これが登りだったら、本当に大変そうであるが、
このコースは平成8年の広島国体の登山競技用に設置されたコースらしいが、
その後ほとんど手入れされておらず、木の階段は腐り落ちていた。
大変下り辛い状態になっていたが、気を付けて下りていたにも関わらず、
その腐った木の階段ごと落ちてしまった。
左腕をしこたま強くうち、摺ってしまい、流血の惨事となってしまった。
最後の最後で、トホホである。
そういえば、最近結構事故ることが多い(八甲田の時も転倒したなあ)。
運良く大けがまでには至っていないが、年4回くらいは大転倒しているな。
アルプスとか行った時には、本当に気を付けないと。

予定よりはだいぶ早く下山出来たので、
本来は冠山の下山後は潮原温泉のホテル「松かわ」で一風呂浴びるのだが、
(ここの温泉は、ラジウム含有量は世界有数。
大峰山山行報告の時、若干報告しています。
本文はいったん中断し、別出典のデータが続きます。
import Summits.CriticalPhenomena.PercolationContinuityZ3.Theorems.PercNearOneGluingNoHeavyLowerTailOrderedDifferences

/-!
# Ordered Marica–Schönheim with targets (the certificate form of the Möbius-rank method)

Helper file for crux `stmt-CriticalPhenomena-4575` (`NoHeavyLowerTail`, route `PercNearOneGluingNoHeavy`), seat `prim-l12-p6`
gen 33; memo `run/shared/lean/prim/prim-l12/FROM-prim-l12-p6-g33-C3I-RANK-PLUS.md`.  Pure finite set theory; everything PROVED.

`OrderedDifferences.card_le_card_of_rank` bounds the size of a ranked family `A` by the number of differences
`A i \ A j` (`r i ≤ r j`).  The rank argument works verbatim when the subtracted set is any **target** `B j ⊇ A j`:

**Theorem (`card_le_card_of_rank_targets`).**  Let `A, B : ι → Finset α` with `A i ⊆ B i`, let `r` be a rank function
into a linear order with `A i ⊄ B j` whenever `i ≠ j` and `r i ≤ r j`, and let `T` contain every `A i \ B j` with
`r i ≤ r j`.  Then `card ι ≤ #T`.

Proof: with Möbius weights `μ` of `T` (`∑_{E ∈ T, E ⊆ Z} μ E = [Z = ∅]` for `Z ∈ T`), the matrices
`P i E = μ E · [E ⊆ A i]` and `Q E j = [E ∩ B j = ∅]` have `(P Q) i j = ∑_{E ∈ T, E ⊆ A i \ B j} μ E = [A i ⊆ B j]`
for `r i ≤ r j`, so `P Q` is block-unitriangular and `rank P = card ι ≤ #T`.  Enlarging the targets trades the
non-containment condition (harder) against the membership condition (easier when `T` is closed under subsets,
`card_le_card_of_rank_targets_of_down` — then a column whose target's difference set lies in `T` needs no
membership check at all).  This is the lemma behind the certificates for the cyclic pairing inequality `C3I` of
the memo (§2: the two-class case is `card_add_card_le_card_diffs_union`; §4: the conjectured three-class
certificates use targets equal to the row or to a member of the up-set of goods).
-/

namespace Summit.CriticalPhenomena.PercolationContinuityZ3.Theorems

namespace OrderedDifferences

open Finset Matrix

variable {α : Type*} [DecidableEq α]

/-- **Ordered Marica–Schönheim with targets.**  Let `A B : ι → Finset α` with `A i ⊆ B i` for all `i`, ranked by
`r` into a linear order so that `A i ⊄ B j` for all `i ≠ j` with `r i ≤ r j`, and let `T` contain every difference
`A i \ B j` with `r i ≤ r j`.  Then `card ι ≤ #T`.  (`B = A` is `card_le_card_of_rank`.) [this work] -/
theorem card_le_card_of_rank_targets {ι β : Type*} [Fintype ι] [DecidableEq ι] [LinearOrder β]
    (A B : ι → Finset α) (r : ι → β) (hAB : ∀ i, A i ⊆ B i)
    (hA : ∀ ⦃i j : ι⦄, i ≠ j → r i ≤ r j → ¬ A i ⊆ B j)
    (T : Finset (Finset α)) (hT : ∀ ⦃i j : ι⦄, r i ≤ r j → A i \ B j ∈ T) :
    Fintype.card ι ≤ #T := by
  classical
  obtain ⟨μ, hμ⟩ := exists_moebius_weights T
  -- the key identity: for `r i ≤ r j`, `∑_{E ∈ T, E ⊆ A i \ B j} μ E = [i = j]`
  have key : ∀ i j : ι, r i ≤ r j →
      ∑ E ∈ T.filter (· ⊆ A i \ B j), μ E = if i = j then 1 else 0 := by
    intro i j hij
    rw [hμ _ (hT hij)]
    by_cases h : i = j
    · subst h
      simp [sdiff_eq_empty_iff_subset.mpr (hAB i)]
    · have hne : A i \ B j ≠ ∅ := fun h0 => hA h hij (sdiff_eq_empty_iff_subset.mp h0)
      simp [h, hne]
  -- the two matrices
  let P : Matrix ι T ℚ := fun i E => if (E : Finset α) ⊆ A i then μ E else 0
  let Q : Matrix T ι ℚ := fun E j => if Disjoint (E : Finset α) (B j) then 1 else 0
  have hPQ : ∀ i j, (P * Q) i j = ∑ E ∈ T.filter (· ⊆ A i \ B j), μ E := by
    intro i j
    rw [Matrix.mul_apply]
    have h1 : ∑ E : T, P i E * Q E j =
        ∑ E ∈ T, (if E ⊆ A i then μ E else 0) * (if Disjoint E (B j) then 1 else 0) :=
      Finset.sum_coe_sort T (fun E => (if E ⊆ A i then μ E else 0) *
        (if Disjoint E (B j) then 1 else 0))
    rw [h1, sum_filter]
    refine sum_congr rfl fun E _ => ?_
    by_cases ha : E ⊆ A i <;> by_cases hb : Disjoint E (B j) <;> simp [ha, hb, subset_sdiff]
  -- `P * Q` is block lower-triangular for `r` with identity diagonal blocks, hence invertible
  have hzero : ∀ i j : ι, i ≠ j → r i ≤ r j → (P * Q) i j = 0 := by
    intro i j hij hr
    rw [hPQ, key i j hr, if_neg hij]
  have hone : ∀ i : ι, (P * Q) i i = 1 := by
    intro i
    rw [hPQ, key i i le_rfl, if_pos rfl]
  have hBT : (P * Q).BlockTriangular (OrderDual.toDual ∘ r) := by
    intro i j hij
    have hij' : r i < r j := hij
    exact hzero i j (fun h => by subst h; exact lt_irrefl _ hij') hij'.le
  have hdet : (P * Q).det = 1 := by
    rw [hBT.det]
    refine prod_eq_one fun a _ => ?_
    have hblock : (P * Q).toSquareBlock (OrderDual.toDual ∘ r) a = 1 := by
      ext ⟨i, hi⟩ ⟨j, hj⟩
      rw [toSquareBlock_def, of_apply]
      by_cases h : i = j
      · subst h
        rw [hone, one_apply_eq]
      · have hr : r i = r j := by
          have h1 : OrderDual.toDual (r i) = a := hi
          have h2 : OrderDual.toDual (r j) = a := hj
          exact OrderDual.toDual.injective (h1.trans h2.symm)
        rw [hzero i j h hr.le, one_apply_ne (fun h' => h (Subtype.ext_iff.mp h'))]
    rw [hblock, det_one]
  have hunit : IsUnit (P * Q) := by
    rw [Matrix.isUnit_iff_isUnit_det, hdet]
    exact isUnit_one
  calc Fintype.card ι = (P * Q).rank := (rank_of_isUnit _ hunit).symm
    _ ≤ P.rank := rank_mul_le_left P Q
    _ ≤ Fintype.card T := rank_le_card_width P
    _ = #T := Fintype.card_coe T

/-- Sequence form: if `A₀, …, A_{m-1}` and targets `Bⱼ ⊇ Aⱼ` satisfy `Aᵢ ⊄ Bⱼ` for `i < j`, then every family `T`
containing the differences `Aᵢ \ Bⱼ` (`i ≤ j`) has at least `m` members. [this work] -/
theorem card_le_card_of_sdiff_target_mem {m : ℕ} (A B : Fin m → Finset α) (hAB : ∀ i, A i ⊆ B i)
    (hA : ∀ ⦃i j : Fin m⦄, i < j → ¬ A i ⊆ B j) (T : Finset (Finset α))
    (hT : ∀ ⦃i j : Fin m⦄, i ≤ j → A i \ B j ∈ T) : m ≤ #T := by
  have h := card_le_card_of_rank_targets A B id hAB (fun i j hij hle => hA (lt_of_le_of_ne hle hij)) T hT
  rwa [Fintype.card_fin] at h

/-- **Down-closed form.**  If `T` is closed under taking subsets, the membership condition only has to be
checked against a witness: it suffices that each difference `A i \ B j` (`r i ≤ r j`) is contained in SOME member
of `T`.  In particular a column `j` whose target satisfies `(B j)ᶜ ∈ T` inside a ground set needs no membership
check (used with `T` = complements of the goods of a monotone map, memo §4(c)). [this work] -/
theorem card_le_card_of_rank_targets_of_down {ι β : Type*} [Fintype ι] [DecidableEq ι] [LinearOrder β]
    (A B : ι → Finset α) (r : ι → β) (hAB : ∀ i, A i ⊆ B i)
    (hA : ∀ ⦃i j : ι⦄, i ≠ j → r i ≤ r j → ¬ A i ⊆ B j)
    (T : Finset (Finset α)) (hdown : ∀ ⦃X Y : Finset α⦄, X ∈ T → Y ⊆ X → Y ∈ T)
    (hT : ∀ ⦃i j : ι⦄, r i ≤ r j → ∃ X ∈ T, A i \ B j ⊆ X) :
    Fintype.card ι ≤ #T :=
  card_le_card_of_rank_targets A B r hAB hA T fun i j hij => by
    obtain ⟨X, hX, hsub⟩ := hT hij
    exact hdown hX hsub

end OrderedDifferences

end Summit.CriticalPhenomena.PercolationContinuityZ3.Theorems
)
近くの佐伯町に自分が所属する乗馬クラブがあることから、
3時から1鞍乗馬をして来た。
その後、スパ羅漢で一風呂浴びて、廿日市経由で帰宅した。
スパ羅漢は乗馬帰りによく寄っている温泉で、今回で4回目くらい。
広島市内のスーパー銭湯を除けば、県内で最もよく行っている温泉かな?
自宅に戻ったのは午後7時。
単身時代は出かけると深夜まで戻らない生活だったが、
女房・子供が出来ると、夕方までには帰るようになるものである。

というわけで、久しぶりに丸一日使ったハードな日帰り山行を堪能した。
天気が今一だったため、眺望も悪かったが、
カタクリも楽しめたし、ブナ林歩きや野鳥の囀りも楽しめたので、
久しぶりの広島ではハードな方の山行だったので、エンジョイ出来たと思う。
一日子育てからも解放してくれた女房にも感謝したい。